import Literature.NumberTheory.Sieve.ParityBatemanHorn
import Literature.NumberTheory.Sieve.LinearEquationsInPrimes
import Literature.NumberTheory.Sieve.AletheiaZomleferFukshanskyGarcia2020
import HarnessLib
import HarnessLib.Audit
import HarnessLib.Audit.TribunalTags

/-!
# Strong-Hypothesis Library — summit `Parity` (D-0034, skeleton)

The REGISTRY of known strong hypotheses `H` (open statements with `H ⇒ P` landed or printed) and of
known EQUIVALENT REFORMULATIONS `E` (`E ↔ P` landed or printed) for the two problems of the summit
`Parity := BatemanHorn ∧ GeneralizedHardyLittlewood` (`Summits/Parity/Statement.lean`):

* `BatemanHorn` (`Summits/Parity/BatemanHorn/Statement.lean`,
  `abbrev BatemanHorn : Prop := Literature.NumberTheory.Sieve.BatemanHornConjecture`; tag key
  `"Parity.BatemanHorn"`): for irreducible `f₁, …, f_k ∈ ℤ[X]` with positive leading coefficients,
  pairwise non-associated, `∏ fᵢ` without fixed prime divisor,
  `#{n ≤ x : all fᵢ(n) prime} ∼ C(f)/(∏ deg fᵢ) · x/(log x)^k` (Bateman–Horn 1962, (1)).
* `GeneralizedHardyLittlewood` (`Summits/Parity/GeneralizedHardyLittlewood/Statement.lean`,
  `abbrev GeneralizedHardyLittlewood : Prop := Literature.NumberTheory.Sieve.GeneralizedHardyLittlewood`;
  tag key `"Parity.GeneralizedHardyLittlewood"`): Green–Tao 2010, Conjecture 1.2, ALL complexities —
  uniformly over non-degenerate affine-linear systems `Ψ : ℤ^d → ℤ^t` of size `≤ L` and convex
  `K ⊆ [−N, N]^d`, `∑_{n ∈ K ∩ ℤ^d} ∏ᵢ Λ(ψᵢ(n)) = β_∞ ∏_p β_p + o(N^d)`.

Every entry carries `@[strong_hypothesis "Parity.<P>"]`; the kernel tribunal (`#h21_tribunal`, D-0033
T1 rule (a)) probes each registered `H` against a route crux `C` for `H → C`. Bridges live summit-side
in `Summits/Parity/StrongHypotheses.lean`.

## The honest shape of this summit's library

Both problems are BINARY (infinite-complexity) prime-pattern asymptotics. The parity phenomenon
(Selberg; Bombieri 1976, `Literature.Barriers.Parity.SelbergParity`, `….BombieriAsymptoticSieve*`)
is exactly the statement that the famous DISTRIBUTIONAL hypotheses of the area — Elliott–Halberstam,
generalized Elliott–Halberstam, Chowla, Sarnak, GRH — are NOT known to imply either problem (they
give bounded gaps, almost-primes, averaged forms). Consequently no CLOSED `Prop` of `lean/Literature`
is known, in print or in tree, to imply `BatemanHorn` or `GeneralizedHardyLittlewood`, and this
Literature-side file registers NOTHING by attribute and states NO new conjecture (skeleton scope:
new decls only when a famous, printed-stronger hypothesis is trivially typeable — none is; see
"Candidates"). All registrations of this summit are SUMMIT-SIDE closed `Prop`s (equivalent criteria
and power-saving strengthenings written by crux strategists in `Summits/Parity/**/{Cruxes,Theorems}`),
tagged in `Summits/Parity/StrongHypotheses.lean` because Literature cannot import `Summits.*`.

## Census

| # | `H` / `E` | one-line statement | relation | source | status here | bridge |
|---|---|---|---|---|---|---|
| 1 | `Summit.Parity.GeneralizedHardyLittlewood.GeneralizedHardyLittlewoodDimOne` | the `d = 1` case of GT Conj. 1.2: Dickson–Hardy–Littlewood `t`-tuples `aᵢ n + bᵢ` with `Λ`-weights, uniform in `‖Ψ‖_N ≤ L` and convex `K ⊆ [−N,N]` | equivalent to GHL | Green–Tao 2010, Conj. 1.2 and the fibration remark of §1 ("holding `d − 1` variables fixed") | registered (summit file; `Theorems/GeneralizedHardyLittlewoodDimOne.lean`, `@[conjecture]`) | landed: `Summit.Parity.GeneralizedHardyLittlewood.generalizedHardyLittlewood_iff_generalizedHardyLittlewoodDimOne` |
| 2 | `Summit.Parity.GeneralizedHardyLittlewood.Cruxes.DimOne.BirthSieve.TwoFlatFactorsCore` | admissible (`β_p > 0` at every `p`), `t ≥ 2`, rough-vs-rough form of row 1: `|∑_{#T ≥ 2} corrTerm T Ψ K N| ≤ εN` uniformly | equivalent to GHL | Green–Tao 2010, Conj. 1.2 with §12 (12.3); in-tree peel `Theorems/DicksonFibrationDimOne{Defs,Core,Perimeter}.lean` | registered (summit file; `Theorems/DicksonFibrationDimOneDefs.lean`) | landed: `twoFlatFactorsCore_iff_generalizedHardyLittlewoodDimOne` ∘ row 1 |
| 3 | `Summit.Parity.GeneralizedHardyLittlewood.Cruxes.DimOne.Strategist.PowerSavingDimOne` | row 1 with a POWER SAVING: for every `t, L` some `δ > 0` with error `≤ N^{1−δ}` uniformly | strictly stronger than GHL | [folklore] strengthening `S⁺` of the crux strategist (`Cruxes/DimOne/StrategistSketch.lean`); the square-root-error form of prime-tuple conjectures is standard (Montgomery–Soundararajan-type hypotheses) | registered (summit file) | landed: `dimOne_of_powerSavingDimOne` then `Theses.DicksonFibration.Assembly_holds` |
| 4 | `Summit.Parity.BatemanHorn.Theorems.PolyMobiusTail.Negative.LambdaBatemanHorn` | `Λ`-form of Bateman–Horn for every system: `∑_{n ≤ x} ∏ᵢ Λ(fᵢ(n)) ∼ C(f)·x` | equivalent to BH | Bateman–Horn 1962 (1)–(2) by partial summation; in tree `lambdaToCount_proof` (Λ ⇒ count) and `lambda_isEquivalent_of_batemanHornAsymptotic` (count ⇒ Λ) | registered (summit file; `Theorems/PolyMobiusTail/Negative/Equivalence.lean`) | landed: composed in the summit file (`lambdaBatemanHorn_iff_batemanHorn`) |
| 5 | `Summit.Parity.BatemanHorn.Cruxes.PolyMobiusTail.StrategyCensus.PolyMobiusTailPowerSaving` | power-saving Möbius-tail cancellation for every BH system: the large-divisor tail of `∑ ∏(μ·log ∗ 1)(fᵢ(n))` is `O(x^{1−δ})` | strictly stronger than BH | [folklore]; the shape of the function-field theorems of Sawin–Shusterman 2022 (Thm 1.2/1.3 over `𝔽_q[u]`), posed over `ℤ` by the crux strategist | registered (summit file) | landed: `polyMobiusTail_of_powerSaving` then `batemanHorn_of_polyMobiusTail` (`StrategyCensus.lean`) |
| 6 | Bateman–Horn with the logarithmic-integral main term `Q(f; x) ∼ C/(∏ deg fᵢ) · ∫₂ˣ dt/(log t)^k` | the conjecture as printed in AZFG 2020 (3.6.2) | equivalent to BH | Aletheia-Zomlefer–Fukshansky–Garcia 2020, §3.6 and Lemma 2.3.2 | not a decl BY DESIGN: the closure `∀ f, BatemanHornAsymptoticLi f` is deliberately not named in `AletheiaZomleferFukshanskyGarcia2020.lean` ("not restated as a second `Prop`"); the equivalence is the LANDED theorem `Literature.NumberTheory.Sieve.batemanHornConjecture_iff_li` (with `LFunctions.isEquivalent_offsetLogIntegralPow_holds`) | landed as a theorem, nothing to tag |
| 7 | Bateman–Horn / Schinzel (H) with singular-series asymptotic for polynomial systems in SEVERAL variables (contains BH as `d = 1` and GHL as the affine-linear case) | `#{n ∈ K ∩ ℤ^d : all Fᵢ(n) prime} ∼ 𝔖(F) · ∫_K ∏ dt/log Fᵢ` | strictly stronger than `Parity` (both problems) | qualitative form: Bodin–Dèbes–Najib 2020 ("Schinzel hypothesis for polynomials in several variables"); quantitative multivariable heuristics: Bateman–Horn 1962 §"heuristic", AZFG 2020 §3 | candidate (not yet in tree): typeable (`MvPolynomial (Fin d) ℤ`, `vonMangoldt`, the local factors of `LinearEquationsInPrimes`), but > 15 lines and no single printed statement with a fixed normalisation to transcribe — not stated in the skeleton | none (the specialisations `d = 1` / linear would be routine but no decl exists) |
| 8 | Friedlander–Iwaniec asymptotic sieve for primes, hypotheses (R), (B) for the sequences sifted by a BH system | `A.FIAsymptoticSieveHypotheses D δ Δ H` for `a_ℓ = #{n ≤ x : f₁(n) = ℓ, f₂(n), …, f_k(n) prime}` | would give BH by induction on `k` (FI 1998 Thm 1: hypotheses ⇒ `∑ a_p log p ∼ H·A(x)`) | Friedlander–Iwaniec, Ann. of Math. 148 (1998), Thm 1 (`Literature.NumberTheory.Sieve.AsymptoticSieveForPrimes`, `fi_asymptotic_sieve_primes_loglog`) | not typeable as ONE closed `Prop` without new bookkeeping (PARAMETRISED by the sequence and by `D, δ, Δ, H`; the closure over BH-sifted sequences and the induction are not in print) | none |

## Deliberately NOT registered (and why)

* WEAKER than the problems (consequences, most with landed implications FROM `BatemanHorn` /
  `GeneralizedHardyLittlewood`): `Literature.NumberTheory.Sieve.SchinzelHypothesisH`, `DicksonConjecture`,
  `BunyakovskyConjecture`, `TwinPrimeConjecture`, `LandauConjecture`, `HardyLittlewoodConjE`,
  `HardyLittlewoodConjF`, `HardyLittlewoodTuples`, `HardyLittlewoodTuplesLi`, `HardyLittlewoodGoldbach`,
  `GeneralizedHardyLittlewoodCount` (GT Conj. 1.4, count form), `GreenTaoZiegler2012_finiteComplexity`
  (a theorem), `Summit.Parity.BatemanHorn.HardyLittlewoodConjE`
  (`dicksonConjecture_of_batemanHornConjecture`, `hardyLittlewoodConjE_of_batemanHorn_holds`,
  `twinPrimeConjecture_of_batemanHorn`, `greenTao_of_batemanHorn`,
  `hardyLittlewoodTuples_of_generalizedHardyLittlewoodDimOne`, …). Printed relations kept as facts, never
  as bridges: BH ⇒ Schinzel H ⇒ Dickson, Bunyakovsky; HL `k`-tuples = the translation slice of GHL(`d = 1`).
* NOT KNOWN TO IMPLY either problem (parity barrier; `Literature.Barriers.Parity.SelbergParity`,
  `Literature.NumberTheory.Sieve.bombieri_asymptotic_sieve_indeterminacy`): `ElliottHalberstamConjecture`,
  `EH θ`, `LevelOfDistribution.ElliottHalberstam`, `GeneralizedElliottHalberstam θ` (GEH ⇒ `H₁ ≤ 6`,
  Polymath 8b, not twin primes), `MPZ ϖ δ`, `ChowlaConjecture`, `MoebiusChowlaConjecture`, `SarnakConjecture`,
  `OddOrderChowla k`, GRH-type hypotheses. Registering any of them would mis-teach the tribunal.
* ONE-POLYNOMIAL / TRANSLATION-ONLY uniformities: `Literature.Barriers.Parity.GranvilleUniformityConjecture`
  (uniform Hypothesis H for ONE irreducible `f` of degree `d` in `x ≥ h(f)^η`; implies only the `k = 1`
  slice of BH — the several-polynomial version is not transcribed in the tree);
  `Literature.Barriers.Parity.UniformHypothesisHLogPower d B` (parametrised AND refuted in its range:
  `UniformBatemanHornBarrier`, Friedlander–Granville); a Montgomery–Soundararajan-type uniform
  power-saving Hardy–Littlewood TUPLES conjecture (translations `n + hᵢ` only) implies
  `HardyLittlewoodTuples`, not GHL (`d = 1` GHL has arbitrary leading coefficients `aᵢ`: Sophie Germain,
  Goldbach-in-the-shift), and is not in the tree.
* INCOMPATIBLE with the problems (would make probes vacuous if ever combined):
  `Literature.Barriers.Parity.SecondHardyLittlewoodConjecture` (`π(x+y) ≤ π(x) + π(y)`; Hensley–Richards 1974:
  inconsistent with prime `k`-tuples), `Literature.Barriers.Parity.UnboundedSiegelZeros` (refutes GHL modulo
  Matomäki–Merikoski 2023 Thm 1.3, in tree `not_generalizedHardyLittlewoodDimOne_of_unboundedSiegelZeros`).
* ROUTE CRUXES (`Theses` decls such as `Theses.DicksonFibration.DimOne`, `Theses.IsogenyRedei.PolyMobiusTail`,
  `Theses.LiouvilleShiftedTables.PairsToGHL`) — even those PROVED equivalent to a problem
  (`polyMobiusTail_iff_batemanHorn`, `dimOne_iff_ghl`) — are what the tribunal probes; never tagged.

## Not yet typeable

* Row 7 (multivariable Bateman–Horn) is typeable in principle; what is missing is a printed statement
  with fixed normalisation (real density `∫_K ∏ 1/log Fᵢ` vs. `vol K/(log N)^t`, ordering of the Euler
  product) — a Literature entry of its own, not a skeleton item.
* Row 8 needs a "sequence sifted by a polynomial system" constructor into
  `Literature.NumberTheory.Sieve.SieveSequence` / the FI hypothesis structure and the induction on `k`;
  none of it is in print as a single hypothesis.

## Sources (keys in `lean/references.bib`)

[BatemanHornMathComp1962] (1)–(2); [GreenTao2010] Def. 1.1, Conj. 1.2, Conj. 1.4, §1 (fibration remark),
§12 (12.3); [AletheiaZomleferFukshanskyGarcia2020] §2.3 Lemma 2.3.2, §3.6 (3.6.1)–(3.6.3);
[SawinShusterman2022] Thm 1.2/1.3; [FriedlanderIwaniecASP1998] Thm 1; [Bombieri1976]; [Polymath8b2014];
[Granville1995Irregularities] Conjecture; [FriedlanderGranville1991]; [BodinDebesNajib2020];
[SchinzelSierpinski1958]; [Dickson1904]; [HardyLittlewood1923] Conj. B; [MatomakiMerikoski2023] Thm 1.3.
-/

/-! ## Existing Literature conjecture `def`s tagged in place: NONE (see the module docstring) -/

namespace Literature.StrongHypotheses.Parity

end Literature.StrongHypotheses.Parity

WHAT THIS TASK INVOLVES:
Please copy, exactly and with nothing else, the lines above beginning at the line that has "ALL complexities —" and ending with the line that has "Λ(ψᵢ(n)) = β_∞".

EXERCISE OUTPUT:
  tag key `"Parity.GeneralizedHardyLittlewood"`): Green–Tao 2010, Conjecture 1.2, ALL complexities —
  uniformly over non-degenerate affine-linear systems `Ψ : ℤ^d → ℤ^t` of size `≤ L` and convex
  `K ⊆ [−N, N]^d`, `∑_{n ∈ K ∩ ℤ^d} ∏ᵢ Λ(ψᵢ(n)) = β_∞ ∏_p β_p + o(N^d)`.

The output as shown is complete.